"THE last thing I remembered was being rushed to the hospital. Then I passed out.When I came to I was standing next to my bed and, being a nurse, I started checking temperature and blood pressure. It was only after a while that I noticed I was looking at myself.”

These are the chilling words of former Southampton nurse Heather Sloan, who, after suffering an internal bleed, ended up on the other side of the operating table as a patient.

As she lay there, Mrs Sloan felt herself leaving her body and heading towards a light where hundreds of people were waiting.

“I became aware of my critical situation while going through my life review.

“When I asked the people why I was in this place I was told about losing my baby.

“I didn’t even realise I was pregnant,” she recalled.

“In fact, I had an opportunity to meet this baby before being allowed to return to my physical self. Eventually I felt like I was allowed to return and beganmaking my way back to my body.”

The next thing she remembered was being conscious and surrounded by nurses.

They told her she’d lost her baby, but of course she already knew.

The following day, Mrs Sloan was told she’d had a ruptured ectopic pregnancy, when the pregnancy implants outside womb, and it had caused a significant haemorrhage.

The near-death experience left her in no doubt there is life beyond death.

Conventional science says when a heart stops beating and the patient stops breathing, their brain shuts down and consciousness disappears.

But a new study being led by the University of Southampton will test a different theory: that when the brain stops functioning, the mind can continue to exist.

AWARE – awareness during resuscitation – is the world’s largest ever study of neardeath experiences and will seek to answer one of the great mysteries of life: is the mind separate from the brain? If so, is that proof we have a soul?

“It happened as far as I am concerned, and anyone who has had the same experience will say the same,” Mrs Sloan attested.

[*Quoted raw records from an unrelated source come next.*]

import Summits.CriticalPhenomena.PercolationContinuityZ3.Theorems.PercNearOneGluingNoHeavyQuantIndepBlobTwoLightCorner
import Summits.CriticalPhenomena.PercolationContinuityZ3.Theorems.PercNearOneGluingNoHeavyQuantIndepBlobExtraBlobs
import HarnessLib

/-!
# QUANT lane R8, T-DIB: Conjecture DIB\* for every system with exactly two light blobs, floor above one half
# (DIB\*'s binder shape; heavy total `≤ 2j` by the corner theorem, `≥ 2j+1` by the odd-size row with extra blobs)

builds on p205010 (kernel theorem, internal audit signed; external expert review pending)

Support file (`--supports stmt-CriticalPhenomena-4575`), QUANT lane seat prim-quant-p1 (gen 12); memo
`run/shared/lean/prim/quant/P1-SURPLUS.md` §23.7.  Theorems only; no definitions, no sorries, standard axioms.

`Quant.IndepBlob.dibStar_of_twoLights`: floor `1/2 < x < 1`; gates in `[0,1]`; exactly two blobs `ℓ₁ ≠ ℓ₂` below the floor, with
gates in `[x², x)` and sizes in `[1, j]` (the DIB\* side condition); every other blob at or above the floor; the DIB\* credit
`2j < Σ_k a_k ψ*_x(g_k)` (`ψ*_x(g) = g` for `g ≥ x`, `(g − x²)/(1−x)` below).  Then `x ≤ P(N ≥ j+1)`.
(Lights with gate `< x²` carry negative credit and lights of size `0` are invisible, so up to relabelling this is Conjecture DIB\*
(`Quant.IndepBlob.DIBStar`) on the corner `x > 1/2` for all systems with at most two sub-floor blobs; floors `x ≤ 1/2` are the kernel
row `dibStar_of_le_half`.)  Proof: heavy total `≤ 2j` — `tail_ge_of_twoLights_corner`; heavy total `≥ 2j+1` — lead g15's
`sizeRow_with_extra_blobs` at the least heavy gate.  [cite: KozmaNitzan2024, Conjecture 3 (p. 15)] (the gluing rows served); [this work].
-/

namespace Summit.CriticalPhenomena.PercolationContinuityZ3.Theorems

namespace Quant

namespace IndepBlob

open Finset

/-- **DIB\* for systems with exactly two light blobs, floor `> 1/2`** (binder shape of `DIBStar`).  See the module docstring.
[this work] -/
theorem dibStar_of_twoLights {κ : Type*} [Fintype κ] [DecidableEq κ] (x : ℝ) (hx : 1 / 2 < x) (hx1 : x < 1)
    (a : κ → ℕ) (g : κ → ℝ) (j : ℕ) (hg : ∀ k, 0 ≤ g k ∧ g k ≤ 1) (ℓ₁ ℓ₂ : κ) (hne : ℓ₁ ≠ ℓ₂)
    (hℓ₁ : x ^ 2 ≤ g ℓ₁ ∧ g ℓ₁ < x) (hℓ₂ : x ^ 2 ≤ g ℓ₂ ∧ g ℓ₂ < x) (hheavy : ∀ k, k ≠ ℓ₁ → k ≠ ℓ₂ → x ≤ g k)
    (hsz₁ : 1 ≤ a ℓ₁ ∧ a ℓ₁ ≤ j) (hsz₂ : 1 ≤ a ℓ₂ ∧ a ℓ₂ ≤ j)
    (hcredit : (2 * j : ℝ) < ∑ k, (a k : ℝ) * (if x ≤ g k then g k else (g k - x ^ 2) / (1 - x))) :
    x ≤ ∑ W : Finset κ, (∏ k, if k ∈ W then g k else 1 - g k) * (if j + 1 ≤ ∑ k ∈ W, a k then (1 : ℝ) else 0) := by
  have hp0 : ∀ k, 0 ≤ g k := fun k => (hg k).1
  have hp1 : ∀ k, g k ≤ 1 := fun k => (hg k).2
  -- the credit split over the heavy set `Sᶜ` and the two lights, for either labelling
  have hsplit : ∀ (u v : κ), u ≠ v → g u < x → g v < x → (∀ k, k ≠ u → k ≠ v → x ≤ g k) →
      ∑ k, (a k : ℝ) * (if x ≤ g k then g k else (g k - x ^ 2) / (1 - x)) =
        (∑ k ∈ (insert v (insert u (∅ : Finset κ)))ᶜ, (a k : ℝ) * g k) +
          (a u : ℝ) * ((g u - x ^ 2) / (1 - x)) + (a v : ℝ) * ((g v - x ^ 2) / (1 - x)) := by
    intro u v huv hu hv hh
    rw [← Finset.sum_compl_add_sum (insert v (insert u (∅ : Finset κ)))]
    have hvu : v ∉ insert u (∅ : Finset κ) := by
      rw [Finset.mem_insert]; push Not; exact ⟨huv.symm, Finset.notMem_empty _⟩
    rw [Finset.sum_insert hvu, Finset.sum_insert (Finset.notMem_empty _), Finset.sum_empty,
      if_neg (not_le.2 hv), if_neg (not_le.2 hu)]
    have hc : ∑ k ∈ (insert v (insert u (∅ : Finset κ)))ᶜ, (a k : ℝ) * (if x ≤ g k then g k else (g k - x ^ 2) / (1 - x)) =
        ∑ k ∈ (insert v (insert u (∅ : Finset κ)))ᶜ, (a k : ℝ) * g k := by
      refine Finset.sum_congr rfl fun k hk => ?_
      rw [Finset.mem_compl, Finset.mem_insert, Finset.mem_insert] at hk
      push Not at hk
      rw [if_pos (hh k hk.2.1 hk.1)]
    rw [hc]; ring
  -- heavy total
  set S : Finset κ := insert ℓ₂ (insert ℓ₁ (∅ : Finset κ)) with hS
  by_cases hA : ∑ k ∈ Sᶜ, a k ≤ 2 * j
  · -- corner theorem, with the bigger light first
    rcases le_total (a ℓ₂) (a ℓ₁) with h21 | h12
    · have hc := hsplit ℓ₁ ℓ₂ hne hℓ₁.2 hℓ₂.2 hheavy
      rw [hc] at hcredit
      exact tail_ge_of_twoLights_corner g a x j hx hx1 hp0 hp1 ℓ₁ ℓ₂ hne h21 hsz₂.1 hsz₁.2 hℓ₁.1 hℓ₁.2 hℓ₂.1 hℓ₂.2
        hheavy hA hcredit
    · have hheavy' : ∀ k, k ≠ ℓ₂ → k ≠ ℓ₁ → x ≤ g k := fun k h2 h1 => hheavy k h1 h2
      have hc := hsplit ℓ₂ ℓ₁ hne.symm hℓ₂.2 hℓ₁.2 hheavy'
      rw [hc] at hcredit
      have hS' : insert ℓ₁ (insert ℓ₂ (∅ : Finset κ)) = S := Finset.insert_comm _ _ _
      have hA' : ∑ k ∈ (insert ℓ₁ (insert ℓ₂ (∅ : Finset κ)))ᶜ, a k ≤ 2 * j := by rw [hS']; exact hA
      exact tail_ge_of_twoLights_corner g a x j hx hx1 hp0 hp1 ℓ₂ ℓ₁ hne.symm h12 hsz₁.1 hsz₂.2 hℓ₂.1 hℓ₂.2 hℓ₁.1 hℓ₁.2
        hheavy' hA' hcredit
  · -- heavy total `≥ 2j+1`: the odd-size row with the two lights as extra blobs, at the least heavy gate
    have hA' : 2 * j + 1 ≤ ∑ k ∈ Sᶜ, a k := by omega
    have hne' : (Sᶜ : Finset κ).Nonempty := by
      by_contra h
      rw [Finset.not_nonempty_iff_eq_empty] at h
      rw [h, Finset.sum_empty] at hA'
      omega
    obtain ⟨y₀, hy₀S, hy₀min⟩ := Finset.exists_min_image Sᶜ g hne'
    have hmemS : ∀ k, k ∉ S ↔ (k ≠ ℓ₁ ∧ k ≠ ℓ₂) := by
      intro k
      rw [hS, Finset.mem_insert, Finset.mem_insert]
      push Not
      exact ⟨fun h => ⟨h.2.1, h.1⟩, fun h => ⟨h.2, h.1, Finset.notMem_empty _⟩⟩
    have hy₀S' : y₀ ∉ S := Finset.mem_compl.1 hy₀S
    have hy₀x : x ≤ g y₀ := hheavy y₀ ((hmemS y₀).1 hy₀S').1 ((hmemS y₀).1 hy₀S').2
    have hrow := sizeRow_with_extra_blobs g a hp0 hp1 S y₀ hy₀S' (fun k hk => hy₀min k (Finset.mem_compl.2 hk))
      (by linarith) j (by rw [← Finset.sum_compl_add_sum S a]; omega)
    rw [Finset.sum_filter] at hrow
    refine le_trans hy₀x (le_trans hrow (le_of_eq (Finset.sum_congr rfl fun s _ => ?_)))
    split_ifs <;> simp

end IndepBlob

end Quant

end Summit.CriticalPhenomena.PercolationContinuityZ3.Theorems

Heart attack survivors at Southampton General Hospital are central to the groundbreaking research.

Patients will be asked to describe their experience of dying and being brought back to life. The study will monitor brain activity during cardiac arrest and test the validity of near-death and out-of-body experiences.

The implications for medical science – and possibly our outlook on life – could be monumental, according to Katie Baker, a resuscitation officer at Southampton General Hospital.

“It would be astounding and maybe scary. It is hard to say just what the implication might be,” she said of finding evidence that out-of-body experiences are more than just a trick of the mind.

“What we are trying to do is, for the first time in the world, get some evidence so that even the most hardcore cynic would have to admit there’s something in this.”

Doctors place random photos, drawings and images on shelves higher than the beds of patients likely to suffer a cardiac arrest.

The images are positioned so that they will only be visible if the flatliners are looking down from the ceiling.

The images will be confidential, change routinely and even hospital staff are banned from taking a peek. Furthermore, special equipment will be brought in to monitor brain activity, in much the same way a heart monitor operates.

“If somebody did have an out-of-body experience, floated up, looked down and described afterwards one of these images it would freak everybody out, because it would be the first time there is clearly something going on here,” Ms Baker said.

“It will be fascinating, because if a brain is at a complete standstill during cardiac arrest, and they then describe some experiences that they had, it might suggest that the mind is independent of the brain.”

The most common explanations are that the patient is imagining things because they’ve had had too much or too little oxygen, a change of chemicals in the brain or that they opened their eyes while being revived.

Ms Baker said doctors and nurses often become cynical of patient’s stories of “seeing the light” or “leaving their body”, but some were in such detail they couldn’t be ignored.

“When you’ve been working in this profession for a while you become a bit cynical, but I had one patient whose experience really was creepy,” she said.

“He had an out-of-body experience in which he floated over to ‘minors’ (a different area within A&E), and then described seeing a nurse, who was a friend of mine, in excellent detail and then went back into his body.”

The study is spearheaded by Dr Sam Parnia, a former University of Southampton lecturer now based in New York, who has enlisted 25 hospitals across the world to interview at least 1,500 survivors.

During a cardiac arrest, Parnia said there are three criteria of death; heart stops beating, lungs stop working and the brain shuts down.

Now science can bring people back to life – the hospital’s resuscitation team is ten per cent more likely to bring a flatliner back than the national average – Dr Parnia wants to understand what happens to the mind during this period of death.

“A proportion who have gone through death and been brought back again have reported being able to see and hear things exactly as they happened while they were being resuscitated.

They have described in detail how a doctor knocked over a bucket of instruments, for example,” Dr Parnia said.

“Around 90 per cent of people do not remember having a near-death experience; the remaining ten per cent do. A lot of what they say is subjective – a colour or a light, or a relative, which is interesting but isn’t something we can test.We’re looking for people who remember.”

The study has been running since early summer and has proved laborious, considering 90 per cent of cardiac arrest victims die, only ten per cent of survivors are likely to have a near-death experience and just two per cent of those have an out-ofbody experience.

But it could take just one survivor to change our outlook on life – and death – forever.